▸ WORK REQUEST
Look through the records below for the line with "rw [tsum_eq_sum (s" and the line with "exact tsum_congr fun", then return those lines and all lines between, exactly.

▸ RECORDS FOR THIS TASK

import Summits.BirchSwinnertonDyer.BirchSwinnertonDyer.Theorems.ByReductionTypeAtTwoRankOneAtTwoBigImageOddLocalOneDoorBottomNoInflationDefect
import Summits.BirchSwinnertonDyer.BirchSwinnertonDyer.Theorems.GenusKolyvaginAtTwoGenusPrimitiveSupplyAtTwoTwistingPrimeDepthOne
import Summits.BirchSwinnertonDyer.BirchSwinnertonDyer.Theorems.GenusKolyvaginAtTwoShaCardDvdPowAtTwoRTwoPowerImageOverK
import Summits.BirchSwinnertonDyer.BirchSwinnertonDyer.Theorems.GenusKolyvaginAtTwoGenusPrimitiveSupplyAtTwoDescentSignShaOverImagQuadratic
import Literature.NumberTheory.EllipticCurves.HeegnerPointsKolyvaginConjugation
import Summits.BirchSwinnertonDyer.BirchSwinnertonDyer.Theorems.GenusKolyvaginAtTwoEquivariantChebotarevAtTwoKummerInvariant
import Summits.BirchSwinnertonDyer.BirchSwinnertonDyer.Theorems.GenusKolyvaginAtTwoGenusPrimitiveSupplyAtTwoPosDiscShallowSwapTypeReadsDepthBit
import Literature.NumberTheory.GaloisRepresentations.AbsGaloisOuterConj
import HarnessLib

/-!
# Route `GenusKolyvaginAtTwo`, crux 25504 (K4Pos = stmt-BirchSwinnertonDyer-31469), positive depth: KUMMER NONDEGENERACY AT `2` —
# a non-zero class of `H¹(F, E[2])` EVALUATES ONTO `E[2]` on `Γ_{F(E[2])}` when the mod-`2` image contains a `3`-cycle

Seat `bsd-line-gk2-p5` g35 (cell `bsd-f1-sign2`, WIDTH-5 attach), `--supports stmt-BirchSwinnertonDyer-31469 --as helper`.  THEOREMS ONLY (no definition,
no named fact, no `sorry`).  **BSD is NOT proved by this file, no item is closed.**

WHY.  p766882 `SwapRead.exists_bit_ne_zero_of_kummer` flips the positive-depth bit at a transposition-type `σ` GIVEN a Kummer element `h`
(trivial on `E[2]`) translating the half `w′` of `w = y_K/2^{M₀}` by a point `u` that `σ` moves.  This file supplies such elements in the
`h1Eval`/`torsionFixing` currency of the tree (the open sub-goal «Kummer nondegeneracy» of the K4POS kernel package memo, `Γ_F`-side):

* §1 **`exists_torsionFixing_h1Eval_eq_of_threeCycle`** — `V/F` elliptic, `char F = 0`, some `z ∈ Γ_F` moving every non-zero `2`-torsion point
  (a `3`-cycle on `{T₀,T₁,T₂}`), `x ∈ H¹(F, V[2])`, `x ≠ 0`: **for EVERY `u ∈ V[2]` there is `ρ ∈ Γ_{F(V[2])}` with `[x, ρ] = u`.**  Proof: the values
  `{[x,ρ]}` form a subgroup (`h1Eval_mul`) stable under `z` (`h1Eval_conj`, `Γ_{F(V[2])}` normal), non-zero by Gross's Prop. 9.1 at `2`
  (`RankOneAtTwoOneDoor.eq_zero_of_forall_h1Eval_two_eq_zero`: `H¹(Gal(F(V[2])/F), V[2]) = 0` under a `3`-cycle); a non-zero `z`-stable subgroup of
  the Klein group `V[2]` under a `3`-cycle is everything (`#V[2] = 4`).
* §2 `exists_torsionFixing_smul_sub_eq_of_threeCycle` — the same for a KUMMER class `κ = [g ↦ gQ − Q]` (`2Q` rational, `κ ≠ 0`): for every
  `u ∈ V[2]` some `ρ ∈ Γ_{F(V[2])}` has **`ρ•Q − Q = u`** (`GenusKolyTwistingPrime.coe_h1Eval_kummerClassTorsion`).
* §3 `…_of_hasSurjectiveModNGaloisRep_two` — the slice: `ρ̄_{V,2}` onto supplies the `3`-cycle
  (`RankOneAtTwoOneDoor.exists_threeCycle_of_hasSurjectiveModNGaloisRep_two`).
* §4 **`exists_kummer_translate_of_habitat`** (`Γ_ℚ`-side, the habitat frame): `ρ̄_{E,2^n}` onto, `K` imaginary quadratic with odd `d_K` and the
  two non-squares, `Q₀ ∉ 2E(K)`, `w′` a half of `e_*Q₀`: for EVERY `u ∈ E[2]` some `h ∈ Γ_ℚ` fixes `E[2]` and `e_*(E(K))` pointwise and has
  `h•w′ = w′ + u` — EXACTLY the hypotheses `hhw`/`hht`/`hfixh` of p766882 `exists_bit_ne_zero_of_kummer` (via `res : Γ_K → Γ_ℚ`,
  `RatClosure.pointsEquiv_smul`, `pointsEquiv_map_absEmbedding`).
* §5 **`exists_kummer_bit_ne_zero_of_habitat`** — ASSEMBLED with p766882 `exists_bit_ne_zero_of_kummer`: on the habitat frame, at every
  transposition-type `σ` (acting as `τ` on the point frame, moving some `u ∈ E[2]` with `σ²u = u`) BOTH values of the positive-depth bit occur in the
  coset `σ·Γ_{K(E[2])}` — UNCONDITIONAL (the open sub-goal of the K4POS kernel-package memo is discharged).
* §6 (APPEND) `exists_kummer_bit_eq_zero_of_habitat` — the ZERO value occurs too: translating the half by the defect `t₁` gives `bit(σh) = 2·bit(σ) = 0`.

READING for K₄⁺/K₄: with `V = E_K`, `Q = w′` a half of `Q₀ = y_K/2^{M₀}` (`Q₀ ∉ 2E(K)` so `κ ≠ 0`, `ker κ = 2E(K)`), and `ρ̄_{E_K,2}` onto
(habitat: `TwoPowerImageOverK.hasSurjectiveModNGaloisRep_two_pow_baseChange_of_habitat`), EVERY translation `w′ ↦ w′ + u`, `u ∈ E[2]`, is realised
by an element of `Γ_{K(E[2])}` — the `hhw` input of the bit flip, on the `Γ_K` side.  Nothing here proves K₄⁺ or BSD.

References: [GrossLMS1991] Prop. 9.1, §4 (4.4); [LawsonWuthrich2016] §7; [SilvermanAEC2009] VIII.§2 (Kummer pairing), III.6.4(b); [Bashmakov1972] §3.
-/

set_option autoImplicit false
set_option linter.dupNamespace false -- `Summit.<P>.<Sub>` repeats `BirchSwinnertonDyer` (D-0017)
import Summits.QuantumFields.BalabanUV.Beta.D1BFx.RProjectorRange

/-!
# `BalabanUV.Beta.D1BFx.ProjectorKernelIdentities` — road «BF-x» for binder row D1, slot (K), debt X₁a, brick **Q3a** of `X1-SPEC.md`:
# THE ℤ^d KERNEL IDENTITIES OF THE GAUGE PROJECTOR `P` THAT CHARACTERISE IT — `P·(G′Q′*) = G′Q′*` (with `P² = P`, `Pᵀ = P` imported), and
# **`P·Δ^η` FACTORS THROUGH THE BLOCK OF ITS COLUMN** (so `P·Δ^η λ = 0` for block-mean-free `λ`), all as absolutely convergent kernel identities

HONEST FRAMING (cell contract, verbatim): «discharging `BetaPertH` makes Bałaban's UV stability UNCONDITIONAL — a real constructive-QFT
result; it is NOT the continuum limit and NOT the Clay problem.»  HONEST DEPENDENCY (verbatim): «continuum YM on T⁴ ⇐ BetaPertH ∧ nine
spine estimates (0/9 proved); BetaPertH ⇐ (D1) ∧ (D4) ∧ CAP+tail; G-an2-4 gates asym, D1 and NE2/3/4.»  THIS MODULE DISCHARGES NOTHING of
D1 / BetaPertH: [folklore] kernel algebra over pv23's typed whole-lattice objects (`B6QGQLower276.AX/lapKer/sameBlk/blk/B`, `B5Hk103ScalarZd.gq/nbhd`,
`RProjector.kerP/Pker` with `sum_AX_mul_Pker`, `Pker_symm`, `RProjectorRange.tsum_gq_mul_Pker`, `tsum_Pker_mul_Pker`) USED BY NAME.  One data
`def` with a body (`lapRow`, the explicit coarse-factored row — [our object], not a `Prop`); nothing is cited; 0 sorry.  NOT summit progress; NOT
BetaPertH, NOT continuum, NOT Clay.

ABSOLUTE RULE (cell, verbatim): «No internally-minted statement may enter as a cited fact. Every hypothesis is either kernel-proved in this
package or a verbatim quotation of a PUBLISHED theorem with page reference. The manuscript(s) under audit are NOT citable for their own
disputed steps — they are the thing under adjudication; programme-internal (2001/route/tribunal) claims are never citable.»

WHY (`HOME/b2b-balaban-beta-d1-p2/X1-SPEC.md` v1 §1, brick Q3a; owner claim journal 2026-08-20T18:44Z).  Debt X₁a of slot (K) (`Δ_a·Ga = δ` on `ℤ⁴`
for `Ga = Kinf`) is reached on the PERIODISATION ROAD: per torus, an5's `DeltaA` must be recognised as the periodisation of the road's `ℤ⁴` operator,
whose non-local part is the gauge projector `P = Pker` of `RProjector` (B9 (3.25) form `G′Q′*(Q′G′²Q′*)⁻¹Q′G′`, CONTEXT ONLY), while an5 types B5's
(1.26)/(1.70) form `Δ⁻¹Q′*(Q′Δ⁻²Q′*)⁻¹Q′Δ⁻¹` (`B5Value126.PcT`).  The two are compared (brick Q3b/Q3c) through the CHARACTERISATION of `1 − P` as
the orthogonal projector onto `Δ^η N(Q′)`: `P` is symmetric and idempotent, fixes the columns of `G′Q′*`, and KILLS `Δ^η λ` for every `λ` with
vanishing block sums.  The first three are in the tree; the fourth is there only in the weak form for finitely supported `λ`
(`RProjector.sum_Pker_mul_lap_eq_zero`).  What the periodised (torus) argument consumes is the KERNEL-LEVEL statement behind it — the row
`(P·Δ^η)(p, r)` is an explicit function of `p` and of the BLOCK `blk r` only — because that shape survives `periodise₂` (product rule
`EntrywiseVolumeLimit.periodise₂_compKer`) verbatim.  This file isolates exactly that.

CONTENT (every `d`, block side `n + 1`, `a > 0`; all [folklore] / [our object]).
* §1 `sum_Pker_mul_AX` (`Σ_{q ∈ nbhd r} P(p,q)·Δ′_a(q,r) = (n+1)^{−d}·(G′Q′*C)(p, blk r)` — `sum_AX_mul_Pker` read from the other side),
  `sum_Pker_mul_sameBlk` (`Σ_{q ∈ nbhd r} P(p,q)·1[blk q = blk r] = Σ_{q ∈ B(blk r)} P(p,q)`), the explicit row `lapRow n a p y`, and
  **`sum_Pker_mul_lapKer : Σ_{q ∈ nbhd r} P(p,q)·(−Δ)(q,r) = lapRow n a p (blk n r)`**; window and `tsum` forms (`sum_Pker_mul_lapKer_of_subset`,
  `tsum_Pker_mul_lapKer`), and the block-constancy corollary `tsum_Pker_mul_lapKer_eq_of_blk_eq`.
* §2 the operator corollary for finitely supported block-mean-free `λ`: `sum_tsum_Pker_mul_lapKer_mul_eq_zero` (`Σ_r (PΔ)(p,r)·λ(r) = 0`).
* §3 the companion in the same left-acting shape: `tsum_Pker_mul_gq` (`Σ'_q P(p,q)·(G′Q′*)(q,y) = (G′Q′*)(p,y)`), and row summability
  `summable_Pker_row` / `summable_abs_Pker_row`; `P² = P` and `Pᵀ = P` are `RProjectorRange.tsum_Pker_mul_Pker` / `RProjector.Pker_symm`
  (imported here, not restated), so that brick Q3b imports ONE module.
Unit `b2b-balaban-beta-d1-p2` (road owner, gen 5).
-/

namespace Summit.QuantumFields.BalabanUV.Beta.D1BFx.ProjectorKernelIdentities

open Finset
open scoped BigOperators
open Literature.MathematicalPhysics.QuantumFieldTheory.Balaban1983to89
open B6QGQLower276 (X blk B mem_B lapKer sameBlk AX AX_symm lapKer_symm)
open B5Hk103ScalarZd (gq nbhd lapKer_eq_zero_of_not_mem sum_mul_blockConst_eq_zero)
open Summit.QuantumFields.BalabanUV.Beta.D1BFx.RProjector (kerP Pker Pker_symm sum_AX_mul_Pker summable_Pker abs_Pker_le deltaPP deltaPP_pos)
open Summit.QuantumFields.BalabanUV.Beta.D1BFx.RProjectorRange (tsum_gq_mul_Pker tsum_Pker_mul_Pker summable_of_blk_majorant)

noncomputable section

variable {d : ℕ}

/-! ## §1 The row of `P·Δ^η` is a function of the block of its column -/

/-- [folklore] **`P·Δ′_a` from the left**: `Σ_{q ∈ nbhd r} P(p,q)·Δ′_a(q,r) = (n+1)^{−d}·(G′Q′*C)(p, blk r)` (the EL identity
`RProjector.sum_AX_mul_Pker`, transposed with `AX_symm`, `Pker_symm`). -/
theorem sum_Pker_mul_AX (n : ℕ) {a : ℝ} (ha : 0 < a) (p r : X d) :
    ∑ q ∈ nbhd n r, Pker n a p q * AX n a q r = (((n : ℝ) + 1) ^ d)⁻¹ * kerP n a p (blk n r) := by
  rw [← sum_AX_mul_Pker n ha r p]
  exact Finset.sum_congr rfl fun q _ => by rw [AX_symm n a q r, Pker_symm n ha p q, mul_comm]

/-- [folklore] The `aQ′*Q′` part from the left: `Σ_{q ∈ nbhd r} P(p,q)·1[blk q = blk r] = Σ_{q ∈ B(blk r)} P(p,q)`. -/
theorem sum_Pker_mul_sameBlk (n : ℕ) (a : ℝ) (p r : X d) :
    ∑ q ∈ nbhd n r, Pker n a p q * sameBlk n q r = ∑ q ∈ B n (blk n r), Pker n a p q := by
  classical
  have hsub : B n (blk n r) ⊆ nbhd n r := fun q hq => by
    simp only [nbhd, Finset.mem_union]; exact Or.inl (Or.inl hq)
  rw [← Finset.sum_subset hsub (fun q _ hq => by
    rw [sameBlk, if_neg (fun h => hq (mem_B.2 h)), mul_zero])]
  exact Finset.sum_congr rfl fun q hq => by rw [sameBlk, if_pos (mem_B.1 hq), mul_one]

/-- [our object] **THE COARSE-FACTORED ROW OF `P·(−Δ)`**: `lapRow n a p y := (n+1)^{−2}·((n+1)^{−d}·(G′Q′*C)(p,y) − a(n+1)^{−d}·Σ_{q ∈ B(y)} P(p,q))`
— a function of the fine ROW index `p` and of a COARSE index `y` only. -/
def lapRow (n : ℕ) (a : ℝ) (p y : X d) : ℝ :=
  (((n : ℝ) + 1) ^ 2)⁻¹ * ((((n : ℝ) + 1) ^ d)⁻¹ * kerP n a p y - a / ((n : ℝ) + 1) ^ d * ∑ q ∈ B n y, Pker n a p q)

/-- [folklore] **`P·(−Δ)` FACTORS THROUGH THE BLOCK OF ITS COLUMN**: `Σ_{q ∈ nbhd r} P(p,q)·(−Δ)(q,r) = lapRow n a p (blk n r)` — from
`Δ′_a = (n+1)²(−Δ) + a(n+1)^{−d}·1[same block]` and the two identities above. -/
theorem sum_Pker_mul_lapKer (n : ℕ) {a : ℝ} (ha : 0 < a) (p r : X d) :
    ∑ q ∈ nbhd n r, Pker n a p q * lapKer q r = lapRow n a p (blk n r) := by
  have hn : ((n : ℝ) + 1) ^ 2 ≠ 0 := by positivity
  have hA := sum_Pker_mul_AX n ha p r
  have hS := sum_Pker_mul_sameBlk n a p r
  have e : ∀ q ∈ nbhd n r, Pker n a p q * lapKer q r
      = (((n : ℝ) + 1) ^ 2)⁻¹ * (Pker n a p q * AX n a q r - a / ((n : ℝ) + 1) ^ d * (Pker n a p q * sameBlk n q r)) := by
    intro q _
    rw [AX]; field_simp; ring
  rw [Finset.sum_congr rfl e, ← Finset.mul_sum, Finset.sum_sub_distrib, ← Finset.mul_sum, hA, hS, lapRow]

/-- [folklore] Window form: for any finite window `W ⊇ nbhd r` the same sum over `W` (the Laplacian column of `r` vanishes off `nbhd r`). -/
theorem sum_Pker_mul_lapKer_of_subset (n : ℕ) {a : ℝ} (ha : 0 < a) (p r : X d) {W : Finset (X d)} (hW : nbhd n r ⊆ W) :
    ∑ q ∈ W, Pker n a p q * lapKer q r = lapRow n a p (blk n r) := by
  rw [← sum_Pker_mul_lapKer n ha p r]
  exact (Finset.sum_subset hW (fun q _ hq => by
    rw [lapKer_symm q r, lapKer_eq_zero_of_not_mem hq, mul_zero])).symm

/-- [folklore] `tsum` form: `Σ'_q P(p,q)·(−Δ)(q,r) = lapRow n a p (blk n r)` (a finite sum in disguise). -/
theorem tsum_Pker_mul_lapKer (n : ℕ) {a : ℝ} (ha : 0 < a) (p r : X d) :
    ∑' q : X d, Pker n a p q * lapKer q r = lapRow n a p (blk n r) := by
  rw [tsum_eq_sum (s := nbhd n r) (fun q hq => by
    rw [lapKer_symm q r, lapKer_eq_zero_of_not_mem hq, mul_zero])]
  exact sum_Pker_mul_lapKer n ha p r

/-- [folklore] **BLOCK-CONSTANCY OF THE ROW OF `P·(−Δ)`**: two columns in the same block give the same entry. -/
theorem tsum_Pker_mul_lapKer_eq_of_blk_eq (n : ℕ) {a : ℝ} (ha : 0 < a) (p : X d) {r r' : X d} (h : blk n r = blk n r') :
    ∑' q : X d, Pker n a p q * lapKer q r = ∑' q : X d, Pker n a p q * lapKer q r' := by
  rw [tsum_Pker_mul_lapKer n ha, tsum_Pker_mul_lapKer n ha, h]

/-! ## §2 The operator corollary: `P·(−Δ)λ = 0` for block-mean-free `λ` -/

/-- [folklore] **`P·(−Δ)·λ = 0`** for every finitely supported `λ` (support in `S`) with VANISHING BLOCK SUMS: `Σ_{r ∈ S} (P(−Δ))(p,r)·λ(r) = 0`
(the row is block-constant in `r`; block-constant rows are orthogonal to `N(Q′)`, `B5Hk103ScalarZd.sum_mul_blockConst_eq_zero`). -/
theorem sum_tsum_Pker_mul_lapKer_mul_eq_zero (n : ℕ) {a : ℝ} (ha : 0 < a) (S : Finset (X d)) (lam : X d → ℝ)
    (hS : ∀ r ∉ S, lam r = 0) (hQ : ∀ y : X d, ∑ r ∈ B n y, lam r = 0) (p : X d) :
    ∑ r ∈ S, (∑' q : X d, Pker n a p q * lapKer q r) * lam r = 0 := by
  have h := sum_mul_blockConst_eq_zero S lam hS hQ (fun y : X d => lapRow n a p y)
  rw [← h]
  exact Finset.sum_congr rfl fun r _ => by rw [tsum_Pker_mul_lapKer n ha p r, mul_comm]

/-! ## §3 Companions in the left-acting shape (one import for brick Q3b) -/

/-- [folklore] **`P·(G′Q′*) = G′Q′*`** from the left: `Σ'_q P(p,q)·(G′Q′*)(q,y) = (G′Q′*)(p,y)` (`RProjectorRange.tsum_gq_mul_Pker` + `Pker_symm`). -/
theorem tsum_Pker_mul_gq (n : ℕ) {a : ℝ} (ha : 0 < a) (p y : X d) :
    ∑' q : X d, Pker n a p q * gq n a q y = gq n a p y := by
  rw [← tsum_gq_mul_Pker n ha y p]
  exact tsum_congr fun q => by rw [Pker_symm n ha p q, mul_comm]

/-- [folklore] **The rows of `P` are summable** (from the block-structured exponential bound `RProjector.abs_Pker_le` and
`RProjectorRange.summable_of_blk_majorant`) — the row-summability input of `EntrywiseVolumeLimit.periodise₂` for brick Q3b. -/
theorem summable_Pker_row (n : ℕ) {a : ℝ} (ha : 0 < a) (p : X d) : Summable fun q : X d => Pker n a p q :=
  summable_of_blk_majorant n (deltaPP_pos d ha) (blk n p) fun r => abs_Pker_le n ha p r

/-- [folklore] … and absolutely summable. -/
theorem summable_abs_Pker_row (n : ℕ) {a : ℝ} (ha : 0 < a) (p : X d) : Summable fun q : X d => |Pker n a p q| :=
  (summable_Pker_row n ha p).abs

end

end Summit.QuantumFields.BalabanUV.Beta.D1BFx.ProjectorKernelIdentities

▸ ANSWER SPACE
  rw [tsum_eq_sum (s := nbhd n r) (fun q hq => by
    rw [lapKer_symm q r, lapKer_eq_zero_of_not_mem hq, mul_zero])]
  exact sum_Pker_mul_lapKer n ha p r

/-- [folklore] **BLOCK-CONSTANCY OF THE ROW OF `P·(−Δ)`**: two columns in the same block give the same entry. -/
theorem tsum_Pker_mul_lapKer_eq_of_blk_eq (n : ℕ) {a : ℝ} (ha : 0 < a) (p : X d) {r r' : X d} (h : blk n r = blk n r') :
    ∑' q : X d, Pker n a p q * lapKer q r = ∑' q : X d, Pker n a p q * lapKer q r' := by
  rw [tsum_Pker_mul_lapKer n ha, tsum_Pker_mul_lapKer n ha, h]

/-! ## §2 The operator corollary: `P·(−Δ)λ = 0` for block-mean-free `λ` -/

/-- [folklore] **`P·(−Δ)·λ = 0`** for every finitely supported `λ` (support in `S`) with VANISHING BLOCK SUMS: `Σ_{r ∈ S} (P(−Δ))(p,r)·λ(r) = 0`
(the row is block-constant in `r`; block-constant rows are orthogonal to `N(Q′)`, `B5Hk103ScalarZd.sum_mul_blockConst_eq_zero`). -/
theorem sum_tsum_Pker_mul_lapKer_mul_eq_zero (n : ℕ) {a : ℝ} (ha : 0 < a) (S : Finset (X d)) (lam : X d → ℝ)
    (hS : ∀ r ∉ S, lam r = 0) (hQ : ∀ y : X d, ∑ r ∈ B n y, lam r = 0) (p : X d) :
    ∑ r ∈ S, (∑' q : X d, Pker n a p q * lapKer q r) * lam r = 0 := by
  have h := sum_mul_blockConst_eq_zero S lam hS hQ (fun y : X d => lapRow n a p y)
  rw [← h]
  exact Finset.sum_congr rfl fun r _ => by rw [tsum_Pker_mul_lapKer n ha p r, mul_comm]

/-! ## §3 Companions in the left-acting shape (one import for brick Q3b) -/

/-- [folklore] **`P·(G′Q′*) = G′Q′*`** from the left: `Σ'_q P(p,q)·(G′Q′*)(q,y) = (G′Q′*)(p,y)` (`RProjectorRange.tsum_gq_mul_Pker` + `Pker_symm`). -/
theorem tsum_Pker_mul_gq (n : ℕ) {a : ℝ} (ha : 0 < a) (p y : X d) :
    ∑' q : X d, Pker n a p q * gq n a q y = gq n a p y := by
  rw [← tsum_gq_mul_Pker n ha y p]
  exact tsum_congr fun q => by rw [Pker_symm n ha p q, mul_comm]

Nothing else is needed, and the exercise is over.